Document QStringConverter, QStringDecoder and QStringEncoder. In addition, do some touches to the API, renaming one enum value, add a flags argument to one constructor and make some members private. Change-Id: I8f99dc3d98fb8860cf6fa46301e34b7eb400511b Reviewed-by: Thiago Macieira <thiago.macieira@intel.com>
author: Lars Knoll <lars.knoll@qt.io> 2020-04-29 15:56:24 +0200
committer: Lars Knoll <lars.knoll@qt.io> 2020-05-14 07:50:29 +0200
commit: 124d587bb95f35c853ab3458bdeb1519d369cdf1 (patch)
tree: 54ec10e28aa7671ad3358b9ae9ecb01d18de3b83 /src/corelib/text/qstringconverter.cpp
parent: 4ff09cdd47a1f21321a56017743401a7c6b91ad3 (diff)

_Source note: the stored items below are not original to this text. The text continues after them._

import Literature.AlgebraicGeometry.AbelianSchemes.TorsionBlockEtaleOfLieSignature
import Literature.AlgebraicGeometry.GroupSchemes.CartierDualBlockDuality
import Literature.AlgebraicGeometry.AbelianSchemes.WeilPairingIso
import Literature.AlgebraicGeometry.AbelianSchemes.WeilDualityPolarizationTransport
import Literature.AlgebraicGeometry.AbelianSchemes.DualPairDimEq
import Literature.AlgebraicGeometry.AbelianSchemes.PolarizationUnitHypothesis
import Literature.AlgebraicGeometry.AbelianSchemes.SerreTensorIsogeny
import Literature.AlgebraicGeometry.Motives.AbelianVarietyFrobeniusKernelTorsion
import Literature.AlgebraicGeometry.Motives.AbelianVarietyTorsionFrobeniusPins
import Literature.RingTheory.DedekindDomain.BlockIdempotentFamily
import HarnessLib

/-!
# The banal-block Frobenius-kernel law on a PEL abelian scheme with unmixed frame: `Ker F^{(f)} ∩ A[u^∞] = A[𝔞] ∩ A[u^∞]`
# ([Shimura 1998] §13.1 Thm. 1, §18.6; [Tate 1997] (3.7)–(3.8); [Mumford AV] §15, §20; [Rapoport–Smithling–Zhang 2020] §4.1)

Topic `Literature/AlgebraicGeometry/AbelianSchemes`; namespace `Literature.AlgebraicGeometry.AbelianSchemes.AbelianSchemeOver` (§1 in
`….RingAction`, two ring-side lemmas in `Literature.RingTheory.DedekindDomain`).  THEOREMS ONLY (no definition, no named fact, no instance,
no notation, no `sorry`).  Cell `hodgecm-mathlib` (D-0151), FLOOR 0, P6 «MOD programme» (crux hLiu418 = stmt-HodgeConjecture-24832, `--supports`,
count-neutral): organ **«BANAL BLOCK FROBENIUS KERNEL ON A KOTTWITZ FAMILY WITH UNMIXED FRAME»** (LEAD F0P6-plan (g3) «M-57c» 2026-09-02T02:16Z,
the P-SIDE payment of row 38 (π2-G) `RGDInputsAt.frobKernel_banal` of the spine `Cruxes/HLiu418/Lines/F0_P6a_RGDAssembly.lean` ED. 4: the
conclusion of its helper `FrobKernelBanal₀ S Kc 𝓜 w h𝓨 e 𝒜 ρ p f 𝔞` at one special point, for ONE abelian scheme `A` over an algebraically
closed field of characteristic `p` with a ring action `ι` of `O`).  HC_CM is proved only modulo the printed citations (2 remaining named inputs
hLiu418 24832, h413 24833) until rung 0 closes; this file is generic and changes no count.

THE MATHEMATICS.  Let `u` be a maximal ideal of `O` over `p` with block data `(p) = u^e 𝔟`, `u + 𝔟 = O`, `e ≥ 1`, and block idempotents
`a_n ≡ 1 (u^{en})`, `a_n ≡ 0 (𝔟^n)` (★ `BlockIdempotentFamily`; `a_n² ≡ a_n (p^n)`).  A `T`-point `t` of `A` killed by `u^n` is killed by `[p^n]`
(`p^n ∈ u^n`) and FIXED by `ι(a_m)` for `m ≥ n` (`a_m − 1 ∈ u^{em} ⊆ u^n`), so it lands in the `u`-BLOCK `Fix((ι a_m)[N]) ⊂ A[N]` (§2).
UNMIXED FRAME ([RapoportSmithlingZhang2020Diagonal] §4.1 (4.6), Kottwitz signature `r_τ` CONSTANT on the embeddings `τ` inducing the banal place `u`):
* ÉTALE block (`r_τ = 0` on `u`): the Lie signature of `ι(a_m)` is `0`, the block is étale (★ (C1) FILE 2 `etale_block_of_lieSignature_zero`,
  [Tate1997FiniteFlatGroupSchemes] (3.7)) and `Ker F^{(f)}_{A∕k}` meets it trivially (★ `block_comp_relFrobenius_eq_one_iff_of_lieSignature_zero`):
  **`t ≫ F^{(f)} = 1 ↔ t = 1`** (§3).
* MULTIPLICATIVE block (`r_τ = 2 = n` on `u`, so `r = 0` on the CONJUGATE block `ū = u†` by `r_τ + r_{τc} = 2`): the `ū`-block of `A[p^f]` is étale;
  a polarization `λ` PRIME TO `p` whose Rosati involution induces `†` on `O` gives a HERMITIAN perfect duality `e₀ = ℓ ≫ w : A[p^f] ≅ A[p^f]^D`
  (`w` the Weil isomorphism `Â[q] ≅ A[q]^D`, [MumfordAV1970] §15 Thm. 1 ∕ §20, ★ `exists_weilIso'` + ★ `weilHom_natural`; `ℓ` the lift of `λ|_{A[q]}`,
  ★ `exists_lift_lam` ∕ `isIso_lift` ∕ `hermitian_of_natural`), under which the `u`-block is Cartier dual to the étale `ū`-block, hence of multiplicative
  type and KILLED by `F^{(f)}` (★ (C1) FILE 3 `comp_comp_comp_relFrobenius_eq_one_of_etale_conjugate`, [Tate1997FiniteFlatGroupSchemes] §(3.8),
  [Demazure1972] III §6); conversely `Ker F^{(f)} ⊆ A[p^f]` (`[p^f] = F^{(f)} ≫ V^{(f)}`, [MumfordAV1970] §15, ★ (FK0)
  `comp_pow_zsmul_id_eq_one_of_comp_relFrobenius_eq_one`): **`t ≫ F^{(f)} = 1 ↔ t ≫ [p^f] = 1`** (§4).
In print this is the banal part of [Shimura1998] §13.1 Thm. 1 ∕ §18.6 (p. 127) «`Ker F_q ∩ A[u^∞] = A[𝔭_u^{k_u}]`, `k_u = #{τ ↦ u : r_τ ≠ 0}`», read
for the twist ideal `𝔞` of a Frobenius: `u ∤ 𝔞` on étale blocks, `ord_u 𝔞 = ord_u (p^f)` on multiplicative blocks — §5 turns the two laws into the
`FrobKernelBanal₀` shape «`t ≫ F^{(f)} = 1 ↔ ∀ b ∈ 𝔞, t ≫ ι(b) = 1` on `u^n`-torsion points» under exactly these hypotheses on `𝔞`
(`u^n ⊔ 𝔞 = ⊤`, resp. `u^n ⊔ 𝔞 = u^n ⊔ (p^f)`; the valuation-table bridges are ★ `F0P6aCanonicalFrobeniusIdealBanalBridges`).

* §1 (`RingAction`, any base) `T`-POINTS KILLED BY AN IDEAL: `comp_i_eq_self_of_sub_one_mem`, `comp_mulN_eq_one_of_natCast_mem`,
  `forall_mem_sup_iff`, `forall_mem_top_iff`, `forall_mem_span_singleton_iff`.
* §2 (any base) LANDING IN THE BLOCK: `exists_fix_torsionMap_of_comp_eq` (`[N] t = 1`, `ι(e) t = t` ⇒ `t` factors through `Fix((ι e)[N]) ↪ A[N] ↪ A`).
* §3 (`k = k̄`) ÉTALE LAW: **`comp_relFrobeniusOver_eq_one_iff_of_lieSignature_zero`** (block form: CRT idempotent `e² = e + N c`, Lie signature `0`) and
  **`comp_relFrobeniusOver_eq_one_iff_eq_one_of_blockFamily`** (`u^n`-torsion form); ring side `exists_mul_self_eq_add_nsmul_of_blockFamily`,
  `natCast_pow_mem_pow_of_blockData`.
* §4 (`k = k̄`, characteristic `p`) MULTIPLICATIVE LAW: **`comp_relFrobeniusOver_eq_one_iff_comp_mulN_eq_one_of_conj_lieSignature_zero`** (block form)
  and **`comp_relFrobeniusOver_eq_one_iff_comp_mulN_eq_one_of_blockFamily`** (`u^n`-torsion form, `λ` prime to `p` in the (P-1) quasi-inverse currency
  `λ ≫ ν = [d]`, `p ∤ d` of the spine row `polQuasiInv`); `eq_one_of_comp_mulN_of_comp_lam_of_quasiInverse` ((P-1) ⇒ «`λ` kills no point of `A[p^f]`»).
* §5 HEADS IN `FrobKernelBanal₀` SHAPE: **`frobKernelBanal_of_lieSignature_zero`** (étale `u`-block, `u^n ⊔ 𝔞 = ⊤`) and
  **`frobKernelBanal_of_conj_lieSignature_zero`** (multiplicative `u`-block, `u^n ⊔ 𝔞 = u^n ⊔ (p^f)`); ring side `sup_pow_eq_span_pow_sup_pow_of_eq_pow_mul`
  (`𝔞 = u^{ef} 𝔟′`, `u + 𝔟′ = O` ⇒ the multiplicative hypothesis).

## References
* [Shimura1998] G. Shimura, *Abelian Varieties with Complex Multiplication and Modular Functions* (1998), §13.1 Thm. 1 (pp. 97–99), §18.6 (p. 127).
* [Tate1997FiniteFlatGroupSchemes] J. Tate, *Finite flat group schemes*, in: Modular Forms and Fermat's Last Theorem (1997), (3.7), §(3.8) pp. 145–146.
* [MumfordAV1970] D. Mumford, *Abelian Varieties* (1970), §15 Thm. 1 (p. 143) and p. 146, §20 (I) (pp. 184–189).
* [Demazure1972] M. Demazure, *Lectures on p-divisible groups*, LNM 302 (1972), Ch. III §6.
* [RapoportSmithlingZhang2020Diagonal] M. Rapoport, B. Smithling, W. Zhang, *Arithmetic diagonal cycles on unitary Shimura varieties*, Compos. Math.
  156 (2020), §4.1 (4.6) p. 16 and p. 17.
* [Neukirch1999] J. Neukirch, *Algebraic Number Theory* (1999), Ch. I §3 (3.6).
-/

set_option autoImplicit false

-- Mathlib's `Over`/`Scheme` APIs are stated across semireducible wrappers (as in the ★ `GroupSchemes/*` files).
set_option backward.isDefEq.respectTransparency false

noncomputable section

universe u

open CategoryTheory CategoryTheory.Limits AlgebraicGeometry MonoidalCategory CartesianMonoidalCategory
open scoped MonObj

namespace Literature.AlgebraicGeometry.AbelianSchemes.AbelianSchemeOver

open Literature.AlgebraicGeometry.Motives Literature.AlgebraicGeometry.Motives.AbelianVariety
open Literature.AlgebraicGeometry.GroupSchemes Literature.AlgebraicGeometry.GroupSchemes.AffineGroupScheme
  Literature.AlgebraicGeometry.GroupSchemes.IdempotentSplitting Literature.AlgebraicGeometry.GroupSchemes.TorsionLayer
open Literature.RingTheory.DedekindDomain

/-! ## §1 `T`-points killed by an ideal: calculus for a ring action -/

section Killed

namespace RingAction

variable {S : Scheme.{u}} {𝒜 : AbelianSchemeOver S} {O : Type*} [CommRing O] (act : RingAction O 𝒜)

/-- **A point killed by the ideal `I` is FIXED by every `e ≡ 1 (mod I)`**: `t ≫ ι(e) = t` (write `e = (e − 1) + 1`; `ι` additive, `ι 1 = 𝟙`).
In print: `ι(a_m)` is the identity on `A[u^n]` for the block idempotent `a_m ≡ 1 (u^{em})`, `em ≥ n`. [cite: Neukirch1999, Ch. I §3 (3.6)] -/
theorem comp_i_eq_self_of_sub_one_mem {I : Ideal O} {T : Over S} (t : T ⟶ 𝒜.X) (ht : ∀ b ∈ I, t ≫ act.i b = 1)
    {e : O} (he : e - 1 ∈ I) : t ≫ act.i e = t := by
  have h : e = (e - 1) + 1 := by ring
  rw [h, act.comp_i_add, ht _ he, one_mul, act.i_one, Category.comp_id]

/-- **A point killed by the ideal `I` is killed by `[N]` whenever `N ∈ I`** (`ι(N) = [N]_A`, ★ `RingAction.i_natCast`).  In print: `A[u^n] ⊆ A[p^n]`
since `p ∈ u`. [cite: MumfordAV1970, §19 Thm. 3 (p. 176)] -/
theorem comp_mulN_eq_one_of_natCast_mem {I : Ideal O} {T : Over S} (t : T ⟶ 𝒜.X) (ht : ∀ b ∈ I, t ≫ act.i b = 1)
    {N : ℕ} (hN : (N : O) ∈ I) : t ≫ 𝒜.mulN N = 1 := by
  rw [mulN_def, ← RingAction.i_natCast act N]
  exact ht _ hN

/-- **`A[I + J] = A[I] ∩ A[J]` on `T`-points**: a point is killed by `I ⊔ J` iff it is killed by `I` and by `J` (`ι` additive).
[cite: Shimura1998, §7.5 Prop. 24 (pp. 57–58)] -/
theorem forall_mem_sup_iff {I J : Ideal O} {T : Over S} (t : T ⟶ 𝒜.X) :
    (∀ b ∈ I ⊔ J, t ≫ act.i b = 1) ↔ (∀ b ∈ I, t ≫ act.i b = 1) ∧ ∀ b ∈ J, t ≫ act.i b = 1 := by
  constructor
  · intro h
    exact ⟨fun b hb => h b (Ideal.mem_sup_left hb), fun b hb => h b (Ideal.mem_sup_right hb)⟩
  · rintro ⟨hI, hJ⟩ b hb
    obtain ⟨x, hx, y, hy, rfl⟩ := Submodule.mem_sup.mp hb
    rw [act.comp_i_add, hI x hx, hJ y hy, one_mul]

1 files changed, 390 insertions, 25 deletions
diff --git a/src/corelib/text/qstringconverter.cpp b/src/corelib/text/qstringconverter.cpp
index bc81b06c0e..f4a51ef93d 100644
--- a/src/corelib/text/qstringconverter.cpp
+++ b/src/corelib/text/qstringconverter.cpp
@@ -582,7 +582,7 @@ QChar *QUtf8::convertToUnicode(QChar *out, const char *chars, qsizetype len, QSt
 {
     Q_ASSERT(state);
 
-    bool headerdone = state->internalState & HeaderDone || state->flags & QStringConverter::Flag::DontSkipInitialBom;
+    bool headerdone = state->internalState & HeaderDone || state->flags & QStringConverter::Flag::ConvertInitialBom;
 
     ushort replacement = QChar::ReplacementCharacter;
     if (state->flags & QStringConverter::Flag::ConvertInvalidToNull)
@@ -840,7 +840,7 @@ QChar *QUtf16::convertToUnicode(QChar *out, const char *chars, qsizetype len, QS
     }
 
     bool headerdone = state && state->internalState & HeaderDone;
-    if (state->flags & QStringConverter::Flag::DontSkipInitialBom)
+    if (state->flags & QStringConverter::Flag::ConvertInitialBom)
         headerdone = true;
 
     if (!headerdone || state->remainingChars) {
@@ -1016,7 +1016,7 @@ QChar *QUtf32::convertToUnicode(QChar *out, const char *chars, qsizetype len, QS
     }
 
     bool headerdone = state->internalState & HeaderDone;
-    if (state->flags & QStringConverter::Flag::DontSkipInitialBom)
+    if (state->flags & QStringConverter::Flag::ConvertInitialBom)
         headerdone = true;
 
     int num = state->remainingChars;
@@ -1288,26 +1288,6 @@ QByteArray QLocal8Bit::convertFromUnicode(const QChar *ch, qsizetype uclen, QStr
 }
 #endif
 
-/*!
-    \enum QStringConverter::Flag
-
-    \value Default Default conversion rules apply.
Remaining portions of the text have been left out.